# Discuss Cookings Stand Up Showcase



## -DEADLY SUSHI- (Oct 5, 2005)

Get a table and take a load off! 
Prepare to laugh and tip your servers!
We are dimming the room lights and turning on the spot lights!  
Order a tasty beverage....... sit back and enjoy! 
Cheer or Jeer. This is YOUR chance to be in the audiance or on the stage.
Either way, just have fun!!


----------



## -DEADLY SUSHI- (Oct 5, 2005)

*Sushi getting up on stage, tapping on the mic*

I used to own an ant farm but had to give it up. I couldn't find tractors small enough to fit it.

 

When I was a little kid we had a sand box. It was a quicksand box. I was an only child... Eventually.

 

After they make styrofoam, what do they ship it in?

 

I made wine out of raisins so I wouldn't have to wait for it to age.

 

I saw a subliminal advertising executive, but only for a second.

 

I took a baby shower.

 

I bought a house, on a one-way dead-end road.
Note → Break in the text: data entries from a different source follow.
/-- **SEAM (γ), TWO-RUN LEVEL: `StepBudget` FROM BIRTH-STEP RATES.**  `T4MatchingClosureTwoRun.stepBudget_of_twoRun`
with the abstract young rate triple (`ry`, `hry`, `hrate`) REPLACED by: `0 < θ ≤ 1`, `0 ≤ C_r`, a birth map `birth`,
the two-run rate AT THE BIRTH STEP on the young discrepant polymers of the window
(`hbirth : ‖w_A,j(Z) − w_B,j(Z)‖ ≤ C_r·θ^{birth j Z}·(A e^{−R d_j(Z)})`) and the window clause
`hwin : j ≤ birth j Z + W(K)`; every other binder verbatim.  The rate profile of the resulting
`StepBudget C C′ θ ρ (A·e^{b+τc₁}·K₀) C_r vol Λ W K rad ry #Q_y #Q_o` is the saturating one `ry j = C_r·θ^j·θ^{−W(K)}`.
Binders only; nothing asserted. [folklore] -/
theorem stepBudget_of_twoRun_birth [Fintype Dom] [Std.Refl ι] [Std.Symm ι]
    {C C' θ ρ Cr vol Λ : ℝ} {W : ℕ → ℕ} {K : ℕ} (hθ : 0 < θ) (hθ1 : θ ≤ 1) (hCr : 0 ≤ Cr)
    {Cat Disc : ℕ → Finset Dom} (hDisc : ∀ j, Disc j ⊆ Cat j)
    {cubes out reach : ℕ → Dom → Finset Cube} {d : ℕ → Dom → ℝ} {wA wB : ℕ → Dom → ℂ}
    {A R r₁ s κ₀ K₀ c₁ b τ ν : ℝ}
    (hloc : ∀ j Z, ∀ Z' ∈ Cat j, ι Z' Z → ∃ q ∈ reach j Z, q ∈ out j Z')
    (hreach : ∀ j Z, ((reach j Z).card : ℝ) ≤ ν * (out j Z).card)
    (hd : ∀ j Z, 0 ≤ d j Z) (hA : 0 ≤ A) (hK₀ : 0 ≤ K₀) (hτ : 0 ≤ τ) (hρ : 0 ≤ ρ)
    (hr₁ : 0 ≤ r₁) (hs : 0 ≤ s) (hb : 0 ≤ b)
    (hwAΛ : ∀ j Z, Z ∉ Cat j → wA j Z = 0) (hwBΛ : ∀ j Z, Z ∉ Cat j → wB j Z = 0)
    (hwA : ∀ j Z, ‖wA j Z‖ ≤ A * Real.exp (-(R * d j Z)))
    (hwB : ∀ j Z, ‖wB j Z‖ ≤ A * Real.exp (-(R * d j Z)))
    (hzero : ∀ j, ∀ Z ∈ Cat j, Z ∉ Disc j → wA j Z = wB j Z)
    (Young : ℕ → Dom → Prop) [∀ j, DecidablePred (Young j)] (birth : ℕ → Dom → ℕ)
    (hbirth : ∀ j ∈ Icc (jlogOf C K) K, ∀ Z ∈ Disc j, Young j Z →
      ‖wA j Z - wB j Z‖ ≤ Cr * θ ^ birth j Z * (A * Real.exp (-(R * d j Z))))
    (hwin : ∀ j ∈ Icc (jlogOf C K) K, ∀ Z ∈ Disc j, Young j Z → j ≤ birth j Z + W K)
    (hsizeA : ∀ j ∈ Icc (jlogOf C K) K, ∀ Z ∈ Disc j, ¬Young j Z →
      ‖wA j Z‖ ≤ ρ ^ ageCut C' K * (A * Real.exp (-(R * d j Z))))
    (hsizeB : ∀ j ∈ Icc (jlogOf C K) K, ∀ Z ∈ Disc j, ¬Young j Z →
      ‖wB j Z‖ ≤ ρ ^ ageCut C' K * (A * Real.exp (-(R * d j Z))))
    (h126 : ∀ j, Ineq126 (Cat j) (out j) (d j) κ₀ K₀) (hvol : ∀ j, VolBound (Cat j) (out j) (d j) c₁)
    (hrate' : κ₀ + (r₁ + s) + τ * c₁ ≤ R) (hsmall : A * Real.exp (b + τ * c₁) * K₀ * ν ≤ τ)
    {Qy Qo : ℕ → Finset Cube}
    (hQy : ∀ j ∈ Icc (jlogOf C K) K, ∀ Z ∈ Disc j, Young j Z → ∃ q ∈ Qy j, q ∈ out j Z)
    (hQo : ∀ j ∈ Icc (jlogOf C K) K, ∀ Z ∈ Disc j, ¬Young j Z → ∃ q ∈ Qo j, q ∈ out j Z)
    (hQyc : ∀ j ∈ Icc (jlogOf C K) K, ((Qy j).card : ℝ) ≤ vol * Λ ^ (K - j))
    (hQoc : ∀ j ∈ Icc (jlogOf C K) K, ((Qo j).card : ℝ) ≤ vol * Λ ^ (K - j))
    {ιL O : Type*} [DecidableEq ιL] {t : Ledger ιL O} (hnd : t.leaves.Nodup) (rem : ℕ → Finset ιL)
    {dom : ιL → Finset Cube} (hinj : ∀ j, Set.InjOn dom ↑(rem j)) :
    StepBudget C C' θ ρ (A * Real.exp (b + τ * c₁) * K₀) Cr vol Λ W K
      (fun j => t.leafSum fun i => if i ∈ rem j then
        ‖locR ι (Cat j) (cubes j) (wA j) (dom i) - locR ι (Cat j) (cubes j) (wB j) (dom i)‖ else 0)
      (fun j => Cr * θ ^ j * θ⁻¹ ^ W K) (fun j => ((Qy j).card : ℝ)) (fun j => ((Qo j).card : ℝ)) :=
  stepBudget_of_twoRun ι (ry := fun j => Cr * θ ^ j * θ⁻¹ ^ W K) (windowRate_clause hθ hCr C W K) hDisc hloc
    hreach hd hA hK₀ hτ hρ hr₁ hs hb hwAΛ hwBΛ hwA hwB hzero Young
    (hrate_of_birth hθ hθ1 hCr hA Young birth hbirth hwin) hsizeA hsizeB h126 hvol hrate' hsmall hQy hQo hQyc hQoc
    hnd rem hinj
I don't know how I got there.

 

My house is on the median strip of a highway. You don't really notice, except I have to leave the driveway doing 60 MPH.

 

I used to work in a fire hydrant factory. You couldn't park anywhere near the place.

 

If you saw a heat wave, would you wave back?

 

If you were going to shoot a mime, would you use a silencer?

 

I stayed up all night playing poker with Tarot cards. I got a full house and four people died.

 

I wrote a few children's books... Not on purpose.

 

I installed a skylight in my apartment.... The people who live above me are furious!


----------